At a Red Robin restaurant in Orange, Calif., this week, multitasking servers hustled about the mall-based location taking orders with cell phone-size hand-held devices, clearing out tables and handing out bottomless sides like steak fries to guests. Tables vacated by exiting diners were left with dishes and glasses for long periods of time before a server or host could clear the table. One busser was spotted during the peak dinner hour.
When asked how the consolidation of key kitchen and dining room tasks have impacted dine-in consumers over the past year, Red Robin deflected -- only reiterating its current strategies.
The company, for example, said it is investing in more tools for servers to care for more guests in a timely manner such as equipping them with hand-held ordering devices. The rollout is scheduled for completion in August.
“We are focused on enhancing the customer experience, significantly improving cash flow and increasing profitability, and we are confident our initiatives will steadily improve our financial and operational performance,” the company told NRN in a statement.
Donatos pizza test
The brand is also experimenting with pizza.

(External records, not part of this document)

/-! ## The plateau of an extended extremiser with a far-field gap -/

/-- **An extended extremiser with a far-field gap has a speed plateau** (port of `KStar.interior_contact_nonempty`: `h0`
replaced by `hext` and the far-field gap `‖v‖ ≤ M' < M` off a ball). [folklore] -/
theorem ext_interior_contact_nonempty
    (hext : ∀ (w : EuclideanSpace ℝ (Fin 3) → EuclideanSpace ℝ (Fin 3)) (M B : ℝ), ContDiff ℝ (⊤ : ℕ∞) w → Literature.Analysis.FluidPDE.VectorCalculus.IsDivFree w → (∀ x, ‖w x‖ ≤ M) → (∀ x, ‖fderiv ℝ w x‖ ≤ B) → (∫⁻ x, ‖iteratedFDeriv ℝ 1 w x‖ₑ ^ 2 < ⊤) → (∫⁻ x, ‖iteratedFDeriv ℝ 2 w x‖ₑ ^ 2 < ⊤) → |∫ x, ⟪Literature.Analysis.FluidPDE.curl w x, fderiv ℝ w x (Literature.Analysis.FluidPDE.curl w x)⟫_ℝ| ≤ (sInf {κ : ℝ | (∀ (v : EuclideanSpace ℝ (Fin 3) → EuclideanSpace ℝ (Fin 3)) (M B : ℝ), ContDiff ℝ (⊤ : ℕ∞) v → Literature.Analysis.FluidPDE.VectorCalculus.IsDivFree v → (∀ x, ‖v x‖ ≤ M) → (∀ x, ‖fderiv ℝ v x‖ ≤ B) → (∫⁻ x, ‖iteratedFDeriv ℝ 0 v x‖ₑ ^ 2 < ⊤) → (∫⁻ x, ‖iteratedFDeriv ℝ 1 v x‖ₑ ^ 2 < ⊤) → (∫⁻ x, ‖iteratedFDeriv ℝ 2 v x‖ₑ ^ 2 < ⊤) → |∫ x, ⟪Literature.Analysis.FluidPDE.curl v x, fderiv ℝ v x (Literature.Analysis.FluidPDE.curl v x)⟫_ℝ| ≤ κ * M * Real.sqrt (∫ x, ‖Literature.Analysis.FluidPDE.curl v x‖ ^ 2) * Real.sqrt (∫ x, Literature.Analysis.FluidPDE.frobeniusNormSq (fderiv ℝ (Literature.Analysis.FluidPDE.curl v) x)))}) * M * Real.sqrt (∫ x, ‖Literature.Analysis.FluidPDE.curl w x‖ ^ 2) * Real.sqrt (∫ x, Literature.Analysis.FluidPDE.frobeniusNormSq (fderiv ℝ (Literature.Analysis.FluidPDE.curl w) x)))
    (hv : ContDiff ℝ ∞ v) (hdiv : VectorCalculus.IsDivFree v) {M B M' R : ℝ}
    (hM : ∀ x, ‖v x‖ ≤ M) (hB : ∀ x, ‖fderiv ℝ v x‖ ≤ B)
    (h1 : ∫⁻ x, ‖iteratedFDeriv ℝ 1 v x‖ₑ ^ 2 < ⊤) (h2 : ∫⁻ x, ‖iteratedFDeriv ℝ 2 v x‖ₑ ^ 2 < ⊤)
    (hpos : 0 < M * Real.sqrt (∫ x, ‖curl v x‖ ^ 2) * Real.sqrt (∫ x, frobeniusNormSq (fderiv ℝ (curl v) x)))
    (hatt : |∫ x, ⟪curl v x, fderiv ℝ v x (curl v x)⟫| = (sInf {κ : ℝ | (∀ (v : EuclideanSpace ℝ (Fin 3) → EuclideanSpace ℝ (Fin 3)) (M B : ℝ), ContDiff ℝ (⊤ : ℕ∞) v → Literature.Analysis.FluidPDE.VectorCalculus.IsDivFree v → (∀ x, ‖v x‖ ≤ M) → (∀ x, ‖fderiv ℝ v x‖ ≤ B) → (∫⁻ x, ‖iteratedFDeriv ℝ 0 v x‖ₑ ^ 2 < ⊤) → (∫⁻ x, ‖iteratedFDeriv ℝ 1 v x‖ₑ ^ 2 < ⊤) → (∫⁻ x, ‖iteratedFDeriv ℝ 2 v x‖ₑ ^ 2 < ⊤) → |∫ x, ⟪Literature.Analysis.FluidPDE.curl v x, fderiv ℝ v x (Literature.Analysis.FluidPDE.curl v x)⟫_ℝ| ≤ κ * M * Real.sqrt (∫ x, ‖Literature.Analysis.FluidPDE.curl v x‖ ^ 2) * Real.sqrt (∫ x, Literature.Analysis.FluidPDE.frobeniusNormSq (fderiv ℝ (Literature.Analysis.FluidPDE.curl v) x)))}) * M * Real.sqrt (∫ x, ‖curl v x‖ ^ 2) * Real.sqrt (∫ x, frobeniusNormSq (fderiv ℝ (curl v) x)))
    (hM' : M' < M) (hR : ∀ x : EuclideanSpace ℝ (Fin 3), R ≤ ‖x‖ → ‖v x‖ ≤ M') :
    (interior {x | ‖v x‖ = M}).Nonempty := by
  have hK : 0 < (sInf {κ : ℝ | (∀ (v : EuclideanSpace ℝ (Fin 3) → EuclideanSpace ℝ (Fin 3)) (M B : ℝ), ContDiff ℝ (⊤ : ℕ∞) v → Literature.Analysis.FluidPDE.VectorCalculus.IsDivFree v → (∀ x, ‖v x‖ ≤ M) → (∀ x, ‖fderiv ℝ v x‖ ≤ B) → (∫⁻ x, ‖iteratedFDeriv ℝ 0 v x‖ₑ ^ 2 < ⊤) → (∫⁻ x, ‖iteratedFDeriv ℝ 1 v x‖ₑ ^ 2 < ⊤) → (∫⁻ x, ‖iteratedFDeriv ℝ 2 v x‖ₑ ^ 2 < ⊤) → |∫ x, ⟪Literature.Analysis.FluidPDE.curl v x, fderiv ℝ v x (Literature.Analysis.FluidPDE.curl v x)⟫_ℝ| ≤ κ * M * Real.sqrt (∫ x, ‖Literature.Analysis.FluidPDE.curl v x‖ ^ 2) * Real.sqrt (∫ x, Literature.Analysis.FluidPDE.frobeniusNormSq (fderiv ℝ (Literature.Analysis.FluidPDE.curl v) x)))}) := lt_trans (by norm_num) DepletionLadder.sharpDepletion_gt
  have hM0 : 0 ≤ M := (norm_nonneg _).trans (hM 0)
  have hZ0 : 0 ≤ ∫ x, ‖curl v x‖ ^ 2 := integral_nonneg fun x => sq_nonneg _
  have hW0 : 0 ≤ ∫ x, frobeniusNormSq (fderiv ℝ (curl v) x) := integral_nonneg fun x => frobeniusNormSq_nonneg _
  have hMpos : 0 < M := by
    rcases hM0.eq_or_lt with h | h
    · rw [← h, zero_mul, zero_mul] at hpos; exact absurd hpos (lt_irrefl _)
    · exact h
  have hZpos : 0 < ∫ x, ‖curl v x‖ ^ 2 := by
    rcases hZ0.eq_or_lt with h | h
    · rw [← h, Real.sqrt_zero, mul_zero, zero_mul] at hpos; exact absurd hpos (lt_irrefl _)
    · exact h
  have hWpos : 0 < ∫ x, frobeniusNormSq (fderiv ℝ (curl v) x) := by
    rcases hW0.eq_or_lt with h | h
    · rw [← h, Real.sqrt_zero, mul_zero] at hpos; exact absurd hpos (lt_irrefl _)
    · exact h
  by_contra hne
  rw [not_nonempty_iff_eq_empty, interior_eq_empty_iff_dense_compl] at hne
  have hUeq : ({x | ‖v x‖ = M} : Set (EuclideanSpace ℝ (Fin 3)))ᶜ = {x | ‖v x‖ < M} := by
    ext x
    simp only [mem_compl_iff, mem_setOf_eq]
    exact ⟨fun h => lt_of_le_of_ne (hM x) h, fun h => ne_of_lt h⟩
  rw [hUeq] at hne
  have hUo : IsOpen {x | ‖v x‖ < M} := isOpen_lt (continuous_norm.comp hv.continuous) continuous_const
  -- the continuous density of `ℓ ∘ curl`
  obtain ⟨G, hGc, hG⟩ := exists_density hv (∫ x, ⟪curl v x, fderiv ℝ v x (curl v x)⟫)
    (-((sInf {κ : ℝ | (∀ (v : EuclideanSpace ℝ (Fin 3) → EuclideanSpace ℝ (Fin 3)) (M B : ℝ), ContDiff ℝ (⊤ : ℕ∞) v → Literature.Analysis.FluidPDE.VectorCalculus.IsDivFree v → (∀ x, ‖v x‖ ≤ M) → (∀ x, ‖fderiv ℝ v x‖ ≤ B) → (∫⁻ x, ‖iteratedFDeriv ℝ 0 v x‖ₑ ^ 2 < ⊤) → (∫⁻ x, ‖iteratedFDeriv ℝ 1 v x‖ₑ ^ 2 < ⊤) → (∫⁻ x, ‖iteratedFDeriv ℝ 2 v x‖ₑ ^ 2 < ⊤) → |∫ x, ⟪Literature.Analysis.FluidPDE.curl v x, fderiv ℝ v x (Literature.Analysis.FluidPDE.curl v x)⟫_ℝ| ≤ κ * M * Real.sqrt (∫ x, ‖Literature.Analysis.FluidPDE.curl v x‖ ^ 2) * Real.sqrt (∫ x, Literature.Analysis.FluidPDE.frobeniusNormSq (fderiv ℝ (Literature.Analysis.FluidPDE.curl v) x)))}) ^ 2 * M ^ 2 * (∫ x, frobeniusNormSq (fderiv ℝ (curl v) x))))
    (-((sInf {κ : ℝ | (∀ (v : EuclideanSpace ℝ (Fin 3) → EuclideanSpace ℝ (Fin 3)) (M B : ℝ), ContDiff ℝ (⊤ : ℕ∞) v → Literature.Analysis.FluidPDE.VectorCalculus.IsDivFree v → (∀ x, ‖v x‖ ≤ M) → (∀ x, ‖fderiv ℝ v x‖ ≤ B) → (∫⁻ x, ‖iteratedFDeriv ℝ 0 v x‖ₑ ^ 2 < ⊤) → (∫⁻ x, ‖iteratedFDeriv ℝ 1 v x‖ₑ ^ 2 < ⊤) → (∫⁻ x, ‖iteratedFDeriv ℝ 2 v x‖ₑ ^ 2 < ⊤) → |∫ x, ⟪Literature.Analysis.FluidPDE.curl v x, fderiv ℝ v x (Literature.Analysis.FluidPDE.curl v x)⟫_ℝ| ≤ κ * M * Real.sqrt (∫ x, ‖Literature.Analysis.FluidPDE.curl v x‖ ^ 2) * Real.sqrt (∫ x, Literature.Analysis.FluidPDE.frobeniusNormSq (fderiv ℝ (Literature.Analysis.FluidPDE.curl v) x)))}) ^ 2 * M ^ 2 * (∫ x, ‖curl v x‖ ^ 2)))
  have hℓ : ∀ η : EuclideanSpace ℝ (Fin 3) → EuclideanSpace ℝ (Fin 3), ContDiff ℝ ∞ η → HasCompactSupport η →
      (∫ x, ⟪curl v x, fderiv ℝ v x (curl v x)⟫) * (∫ x, (⟪curl (curl η) x, fderiv ℝ v x (curl v x)⟫ + ⟪curl v x, fderiv ℝ (curl η) x (curl v x)⟫ +
          ⟪curl v x, fderiv ℝ v x (curl (curl η) x)⟫)) - (sInf {κ : ℝ | (∀ (v : EuclideanSpace ℝ (Fin 3) → EuclideanSpace ℝ (Fin 3)) (M B : ℝ), ContDiff ℝ (⊤ : ℕ∞) v → Literature.Analysis.FluidPDE.VectorCalculus.IsDivFree v → (∀ x, ‖v x‖ ≤ M) → (∀ x, ‖fderiv ℝ v x‖ ≤ B) → (∫⁻ x, ‖iteratedFDeriv ℝ 0 v x‖ₑ ^ 2 < ⊤) → (∫⁻ x, ‖iteratedFDeriv ℝ 1 v x‖ₑ ^ 2 < ⊤) → (∫⁻ x, ‖iteratedFDeriv ℝ 2 v x‖ₑ ^ 2 < ⊤) → |∫ x, ⟪Literature.Analysis.FluidPDE.curl v x, fderiv ℝ v x (Literature.Analysis.FluidPDE.curl v x)⟫_ℝ| ≤ κ * M * Real.sqrt (∫ x, ‖Literature.Analysis.FluidPDE.curl v x‖ ^ 2) * Real.sqrt (∫ x, Literature.Analysis.FluidPDE.frobeniusNormSq (fderiv ℝ (Literature.Analysis.FluidPDE.curl v) x)))}) ^ 2 * M ^ 2 * ((∫ x, frobeniusNormSq (fderiv ℝ (curl v) x)) * (∫ x, ⟪curl v x, curl (curl η) x⟫) + (∫ x, ‖curl v x‖ ^ 2) * (∫ x, ∑ i, ⟪fderiv ℝ (curl v) x (EuclideanSpace.basisFun (Fin 3) ℝ i),
          fderiv ℝ (curl (curl η)) x (EuclideanSpace.basisFun (Fin 3) ℝ i)⟫)) = ∫ x, ⟪G x, η x⟫ := by
    intro η hη hηc
    rw [← hG η hη hηc]
    ring
  have hℓ0 : ∀ η : EuclideanSpace ℝ (Fin 3) → EuclideanSpace ℝ (Fin 3), ContDiff ℝ ∞ η → HasCompactSupport η →
      tsupport η ⊆ {x | ‖v x‖ < M} → ∫ x, ⟪G x, η x⟫ = 0 := by
    intro η hη hηc hηU
    have hcη : ContDiff ℝ ∞ (curl η) := contDiff_curl_top hη
    have h := ext_firstVariation_eq_zero_offContact (φ := curl η) hext hv hdiv hM hB h1 h2 hatt hcη
      (hasCompactSupport_curl hηc) (fun x => divergence_curl_eq_zero_holds η (hη.of_le (by norm_cast)) x)
      ((tsupport_curl_subset η).trans hηU)
    rw [← hℓ η hη hηc, h]
    ring
  have hGae : ∀ᵐ x ∂(volume : Measure (EuclideanSpace ℝ (Fin 3))), x ∈ {x | ‖v x‖ < M} → G x = 0 := by
    refine hUo.ae_eq_zero_of_integral_contDiff_smul_eq_zero (hGc.locallyIntegrable.locallyIntegrableOn _)
      fun θ hθ hθc hθU => ?_
    have hint : Integrable (fun x => θ x • G x) (volume : Measure (EuclideanSpace ℝ (Fin 3))) :=
      (hθ.continuous.smul hGc).integrable_of_hasCompactSupport hθc.smul_right
    refine ext_inner_left ℝ fun e => ?_
    rw [inner_zero_right, ← integral_inner hint e]
    have hη : ContDiff ℝ ∞ fun x => θ x • e := hθ.smul contDiff_const
    have hηc : HasCompactSupport fun x => θ x • e := hθc.smul_right
    have hηU : tsupport (fun x => θ x • e) ⊆ {x | ‖v x‖ < M} := (tsupport_smul_subset_left _ _).trans hθU
    have hpt : ∀ x, ⟪e, θ x • G x⟫ = ⟪G x, θ x • e⟫ := fun x => by
      rw [inner_smul_right, inner_smul_right, real_inner_comm]
    rw [integral_congr_ae (Eventually.of_forall hpt)]
    exact hℓ0 _ hη hηc hηU
  have hGU : EqOn G 0 {x | ‖v x‖ < M} :=
    Measure.eqOn_open_of_ae_eq ((ae_restrict_iff' hUo.measurableSet).2 hGae) hUo hGc.continuousOn
      continuousOn_const
  have hG0 : G = 0 := Continuous.ext_on hne hGc continuous_const hGU
  -- the cut-off perturbation `φ_R = curl (χ · conePotential v)` with a TWO-SIDED norm bound from the far-field gap
  set R₀ := max R 0 with hR₀
  have hR' : ∀ x : EuclideanSpace ℝ (Fin 3), R₀ ≤ ‖x‖ → ‖v x‖ ≤ M' := fun x hx => hR x ((le_max_left _ _).trans hx)
  let χ : ContDiffBump (0 : EuclideanSpace ℝ (Fin 3)) := ⟨R₀ + 1, R₀ + 2, by positivity, by linarith⟩
  obtain ⟨hφ, hφc, hφdiv, -⟩ := cutoff_field hv hdiv χ
  obtain ⟨ε₀, hε₀, hbound⟩ := ext_exists_normBound_cutoff hv hdiv hM hMpos hM' hR' χ (by
    show R₀ < R₀ + 1
    linarith)
  have hm1 := ext_firstVariation_eq_of_normBound hext hv hdiv hB h1 h2 hatt hφ hφc hφdiv hε₀ hbound
  have hη : ContDiff ℝ ∞ fun y => χ y • conePotential v y := χ.contDiff.smul (contDiff_conePotential hv)
  have hηc : HasCompactSupport fun y => χ y • conePotential v y := χ.hasCompactSupport.smul_right
  have hℓR := hℓ _ hη hηc
  rw [hG0] at hℓR
  simp only [Pi.zero_apply, inner_zero_left, integral_zero] at hℓR
  rw [hm1] at hℓR
  have : (sInf {κ : ℝ | (∀ (v : EuclideanSpace ℝ (Fin 3) → EuclideanSpace ℝ (Fin 3)) (M B : ℝ), ContDiff ℝ (⊤ : ℕ∞) v → Literature.Analysis.FluidPDE.VectorCalculus.IsDivFree v → (∀ x, ‖v x‖ ≤ M) → (∀ x, ‖fderiv ℝ v x‖ ≤ B) → (∫⁻ x, ‖iteratedFDeriv ℝ 0 v x‖ₑ ^ 2 < ⊤) → (∫⁻ x, ‖iteratedFDeriv ℝ 1 v x‖ₑ ^ 2 < ⊤) → (∫⁻ x, ‖iteratedFDeriv ℝ 2 v x‖ₑ ^ 2 < ⊤) → |∫ x, ⟪Literature.Analysis.FluidPDE.curl v x, fderiv ℝ v x (Literature.Analysis.FluidPDE.curl v x)⟫_ℝ| ≤ κ * M * Real.sqrt (∫ x, ‖Literature.Analysis.FluidPDE.curl v x‖ ^ 2) * Real.sqrt (∫ x, Literature.Analysis.FluidPDE.frobeniusNormSq (fderiv ℝ (Literature.Analysis.FluidPDE.curl v) x)))}) ^ 2 * M ^ 2 * ((∫ x, ‖curl v x‖ ^ 2) * (∫ x, frobeniusNormSq (fderiv ℝ (curl v) x))) = 0 := by
    linear_combination hℓR
  have hprod : 0 < (sInf {κ : ℝ | (∀ (v : EuclideanSpace ℝ (Fin 3) → EuclideanSpace ℝ (Fin 3)) (M B : ℝ), ContDiff ℝ (⊤ : ℕ∞) v → Literature.Analysis.FluidPDE.VectorCalculus.IsDivFree v → (∀ x, ‖v x‖ ≤ M) → (∀ x, ‖fderiv ℝ v x‖ ≤ B) → (∫⁻ x, ‖iteratedFDeriv ℝ 0 v x‖ₑ ^ 2 < ⊤) → (∫⁻ x, ‖iteratedFDeriv ℝ 1 v x‖ₑ ^ 2 < ⊤) → (∫⁻ x, ‖iteratedFDeriv ℝ 2 v x‖ₑ ^ 2 < ⊤) → |∫ x, ⟪Literature.Analysis.FluidPDE.curl v x, fderiv ℝ v x (Literature.Analysis.FluidPDE.curl v x)⟫_ℝ| ≤ κ * M * Real.sqrt (∫ x, ‖Literature.Analysis.FluidPDE.curl v x‖ ^ 2) * Real.sqrt (∫ x, Literature.Analysis.FluidPDE.frobeniusNormSq (fderiv ℝ (Literature.Analysis.FluidPDE.curl v) x)))}) ^ 2 * M ^ 2 * ((∫ x, ‖curl v x‖ ^ 2) * (∫ x, frobeniusNormSq (fderiv ℝ (curl v) x))) := by
    positivity
  exact absurd this hprod.ne'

Recently, some Red Robin locations began selling eight types of Donatos Pizza for delivery and dine-in, according to the company’s website. Representatives for Red Robin and Columbus, Ohio-based Donatos declined to comment on the partnership.
Gordon called the pizza test a “fast leap” to quickly add variety to the chain’s burger-centric menu. Tapping an existing pizza player also saved Red Robin at least a year and half in product development.
“This is a faster market solution,” he said.
In late May, during her first earnings call as interim CEO, Moore said swift action was a priority.
For the first quarter ended April 21, Red Robin reported a 3.3% decline in same-stores sales. On May 31, the 570-unit company closed 10 underperforming restaurants. Seven were in enclosed mall locations.
Eroding guest counts, problematic for the entire industry, have also plagued Red Robin. In the first quarter, traffic dropped 5.5%. That followed a 4.4% decline in the fourth quarter.
“As our financial results demonstrate, there is still much work to be done on the turnaround, and we are moving with urgency,” Moore said.